───── Material to process
/-! ### Thm. 6.7 in weight one from Thm. 6.1 for newforms -/

/-- **Deligne–Serre 1974, Thm. 6.7 in weight one (`thm67_weightOne`) from Deligne's theorem for
newforms at every finite place.**  Hypothesis `h61` — Thm. 6.1 of op. cit. (p. 520) for a
*newform* `g ∈ S_k(Γ₁(M))`, `k ≥ 2` (Deligne 1971; Ribet 1977, Thm. (2.1); Diamond–Shurman
Thm. 9.6.5, arithmetic Frobenius): for every number field `K ⊆ ℂ` containing the `a_n(g)` and the
`ε_g(d)` (given as `a : ℕ → K`, `c : ℤ/Mℤ → K`) and every finite place `v` of `K` there is a
continuous `ρ : Gal(ℚ̄/ℚ) → GL₂(K_v)` unramified at the primes `p ∤ M` with `p ∉ v`, where
`det(X - ρ(F_p)) = X² - a_p X + ε_g(p) p^{k-1}` (6.1.1).  Conclusion: the named fact
`thm67_weightOne`.  Proof: `exists_newform_congr_of_weight_one` (6.8–6.11 and Atkin–Lehner–Li),
`h61` at `(g₀, K, v)`, and 6.12–6.13 (`thm67_weightOne_core`) with Chebotarev, Lemme 6.13 and
(2.7.2) discharged (`dirichletDensity_eq_holds`, `exists_descent_fin_two`,
`DeligneSerre1974_span_integralLattice1_holds`). [cite: DeligneSerreASENS1974, Thm. 6.7 with Thm. 6.1 and 6.8–6.13] -/
theorem thm67_weightOne_of_thm61_newform
    (h61 : ∀ (M : ℕ) [NeZero M] (k : ℤ), 2 ≤ k → ∀ (g : CuspForm (Gamma1 M) k), IsNewform1 g →
      ∀ (K : IntermediateField ℚ ℂ) [NumberField K] (a : ℕ → K) (c : ZMod M → K),
        (∀ n, ((a n : K) : ℂ) = cuspCoeff g n) → (∀ d, ((c d : K) : ℂ) = nebentypus g d) →
      ∀ v : HeightOneSpectrum (𝓞 K),
        ∃ ρ : GaloisRepresentations.FramedGaloisRep ℚ (v.adicCompletion K) 2,
          ∀ w : HeightOneSpectrum (𝓞 ℚ), ¬ ((primesEquiv w : Nat.Primes) : ℕ) ∣ M →
            (((primesEquiv w : Nat.Primes) : ℕ) : 𝓞 K) ∉ v.asIdeal →
            ρ.IsUnramifiedAt w ∧
            ρ.HasFrobCharpolyAt w
              ((X ^ 2 - C (a ((primesEquiv w : Nat.Primes) : ℕ)) * X +
                C (c ((primesEquiv w : Nat.Primes) : ℕ) *
                  (((primesEquiv w : Nat.Primes) : ℕ) : K) ^ (k - 1))).map
                (algebraMap K (v.adicCompletion K)))) :
    thm67_weightOne (N := N) := by
  intro f hf ℓ _ ι
  obtain ⟨K, _, i, v, k', M₀, _, hM₀, g₀, a, c, -, -, hk', hℓk', hg₀, ha, hc, hker, haint,
    hacongr, hcp⟩ := exists_newform_congr_of_weight_one hf ℓ ι
  obtain ⟨ρ, hρ⟩ := h61 M₀ k' hk' g₀ hg₀ K a c ha hc v
  exact thm67_weightOne_core
    (fun _ _ _ _ _ _ _ _ j φ _ hQ ↦
      Literature.RepresentationTheory.Semisimple.exists_descent_fin_two j φ hQ)
    LFunctions.Chebotarev.dirichletDensity_eq_holds
    (DeligneSerre1974_span_integralLattice1_holds N 1) hf ℓ ι i v hk' hℓk' a
    (fun p ↦ c (p : ZMod M₀)) hker haint hacongr hcp ρ
    (fun w hw hwv ↦ hρ w (fun h ↦ hw (h.trans hM₀)) hwv)

/-- **Deligne–Serre 1974, Thm. 6.7 in weight one (`thm67_weightOne`) from Thm. 6.1 restricted to
newforms**, in the binders of `thm67_weightOne_of_thm61` (an abstract number field `K` with an
embedding `e : K → ℂ`, `a_p, χ(d) ∈ K` through `e`, `T_p g = e(a_p) g` for `p ∤ M`, `g ∈ S_k(M, χ)`,
`g ≠ 0`) with the extra hypothesis that `g` is a newform — the form in which Thm. 6.1 is proved in
print (Deligne 1971 for newforms; Deligne–Serre state it for eigenforms).  Reduced to
`thm67_weightOne_of_thm61_newform`: for a newform, `T_p g = a_p(g) g`
(`IsNewform1.heckeEigenvalue_eq_coeff_holds`), `g ∈ S_k(M, ε_g)`
(`IsNewform1.mem_nebentypusSubspace_nebentypus_holds`) and `g ≠ 0`.
[cite: DeligneSerreASENS1974, Thm. 6.7 with Thm. 6.1 and 6.8–6.13] -/
theorem thm67_weightOne_of_thm61_isNewform1
    (h61 : ∀ (M : ℕ) [NeZero M] (k : ℤ), 2 ≤ k →
      ∀ (g : CuspForm (Gamma1 M) k) (χ : DirichletCharacter ℂ M), IsNewform1 g →
        g ∈ nebentypusSubspace M k χ → g ≠ 0 →
      ∀ (K : Type) [Field K] [NumberField K] (e : K →+* ℂ) (a : ℕ → K) (c : ZMod M → K),
        (∀ d, e (c d) = χ d) →
        (∀ (p : ℕ) (hp : p.Prime), ¬ p ∣ M →
          (haveI : NeZero p := ⟨hp.ne_zero⟩; heckeT (Gamma1 M) k p g) = e (a p) • g) →
      ∀ v : HeightOneSpectrum (𝓞 K),
        ∃ ρ : GaloisRepresentations.FramedGaloisRep ℚ (v.adicCompletion K) 2,
          ∀ w : HeightOneSpectrum (𝓞 ℚ), ¬ ((primesEquiv w : Nat.Primes) : ℕ) ∣ M →
            (((primesEquiv w : Nat.Primes) : ℕ) : 𝓞 K) ∉ v.asIdeal →
            ρ.IsUnramifiedAt w ∧
            ρ.HasFrobCharpolyAt w
              ((X ^ 2 - C (a ((primesEquiv w : Nat.Primes) : ℕ)) * X +
                C (c ((primesEquiv w : Nat.Primes) : ℕ) *
                  (((primesEquiv w : Nat.Primes) : ℕ) : K) ^ (k - 1))).map
                (algebraMap K (v.adicCompletion K)))) :
    thm67_weightOne (N := N) := by
  refine thm67_weightOne_of_thm61_newform fun M _ k hk g hg K _ a c ha hc v ↦ ?_
  refine h61 M k hk g (nebentypus g) hg (IsNewform1.mem_nebentypusSubspace_nebentypus_holds hg)
    hg.ne_zero K (algebraMap K ℂ) a c hc (fun p hp _ ↦ ?_) v
  haveI : NeZero p := ⟨hp.ne_zero⟩
  have h := heckeT_eq_heckeEigenvalue_smul g p (hg.2.1 p hp)
  rw [IsNewform1.heckeEigenvalue_eq_coeff_holds hg hp] at h
  rw [h]
  exact congrArg (· • g) (ha p).symm

/-- **Deligne–Serre 1974, Thm. 6.7 in weight one (`thm67_weightOne`) from Thm. 6.1 for eigenforms
over number fields `K ⊆ ℂ`** — the binders of `thm67_weightOne_of_thm61` with the abstract number
field and its embedding replaced by a subfield `K ⊆ ℂ` (`IntermediateField ℚ ℂ`), as in 6.6 of
op. cit. ("Soient `K ⊂ C` un corps de nombres algébriques, `λ` une place finie de `K` …").
Reduced to `thm67_weightOne_of_thm61_newform` through a newform `g` with `χ = ε_g`, `T_p g = a_p(g) g`.
[cite: DeligneSerreASENS1974, Thm. 6.7 with Thm. 6.1 and 6.6] -/
theorem thm67_weightOne_of_thm61_intermediateField
    (h61 : ∀ (M : ℕ) [NeZero M] (k : ℤ), 2 ≤ k →
      ∀ (g : CuspForm (Gamma1 M) k) (χ : DirichletCharacter ℂ M),
        g ∈ nebentypusSubspace M k χ → g ≠ 0 →
      ∀ (K : IntermediateField ℚ ℂ) [NumberField K] (a : ℕ → K) (c : ZMod M → K),
        (∀ d, ((c d : K) : ℂ) = χ d) →
        (∀ (p : ℕ) (hp : p.Prime), ¬ p ∣ M →
          (haveI : NeZero p := ⟨hp.ne_zero⟩; heckeT (Gamma1 M) k p g) = ((a p : K) : ℂ) • g) →
      ∀ v : HeightOneSpectrum (𝓞 K),
        ∃ ρ : GaloisRepresentations.FramedGaloisRep ℚ (v.adicCompletion K) 2,
          ∀ w : HeightOneSpectrum (𝓞 ℚ), ¬ ((primesEquiv w : Nat.Primes) : ℕ) ∣ M →
            (((primesEquiv w : Nat.Primes) : ℕ) : 𝓞 K) ∉ v.asIdeal →
            ρ.IsUnramifiedAt w ∧
            ρ.HasFrobCharpolyAt w
              ((X ^ 2 - C (a ((primesEquiv w : Nat.Primes) : ℕ)) * X +
                C (c ((primesEquiv w : Nat.Primes) : ℕ) *
                  (((primesEquiv w : Nat.Primes) : ℕ) : K) ^ (k - 1))).map
                (algebraMap K (v.adicCompletion K)))) :
    thm67_weightOne (N := N) := by
  refine thm67_weightOne_of_thm61_newform fun M _ k hk g hg K _ a c ha hc v ↦ ?_
  refine h61 M k hk g (nebentypus g) (IsNewform1.mem_nebentypusSubspace_nebentypus_holds hg)
    hg.ne_zero K a c hc (fun p hp _ ↦ ?_) v
  haveI : NeZero p := ⟨hp.ne_zero⟩
  have h := heckeT_eq_heckeEigenvalue_smul g p (hg.2.1 p hp)
  rw [IsNewform1.heckeEigenvalue_eq_coeff_holds hg hp] at h
  rw [h]
  exact congrArg (· • g) (ha p).symm

end Literature.NumberTheory.EllipticCurves.ModularForms.DeligneSerre1974

end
──────────
:: What is required ::
Looking at the records above, which lines contain "obtain"? Copy those lines.

:: Completed task ::
  obtain ⟨K, _, i, v, k', M₀, _, hM₀, g₀, a, c, -, -, hk', hℓk', hg₀, ha, hc, hker, haint,
  obtain ⟨ρ, hρ⟩ := h61 M₀ k' hk' g₀ hg₀ K a c ha hc v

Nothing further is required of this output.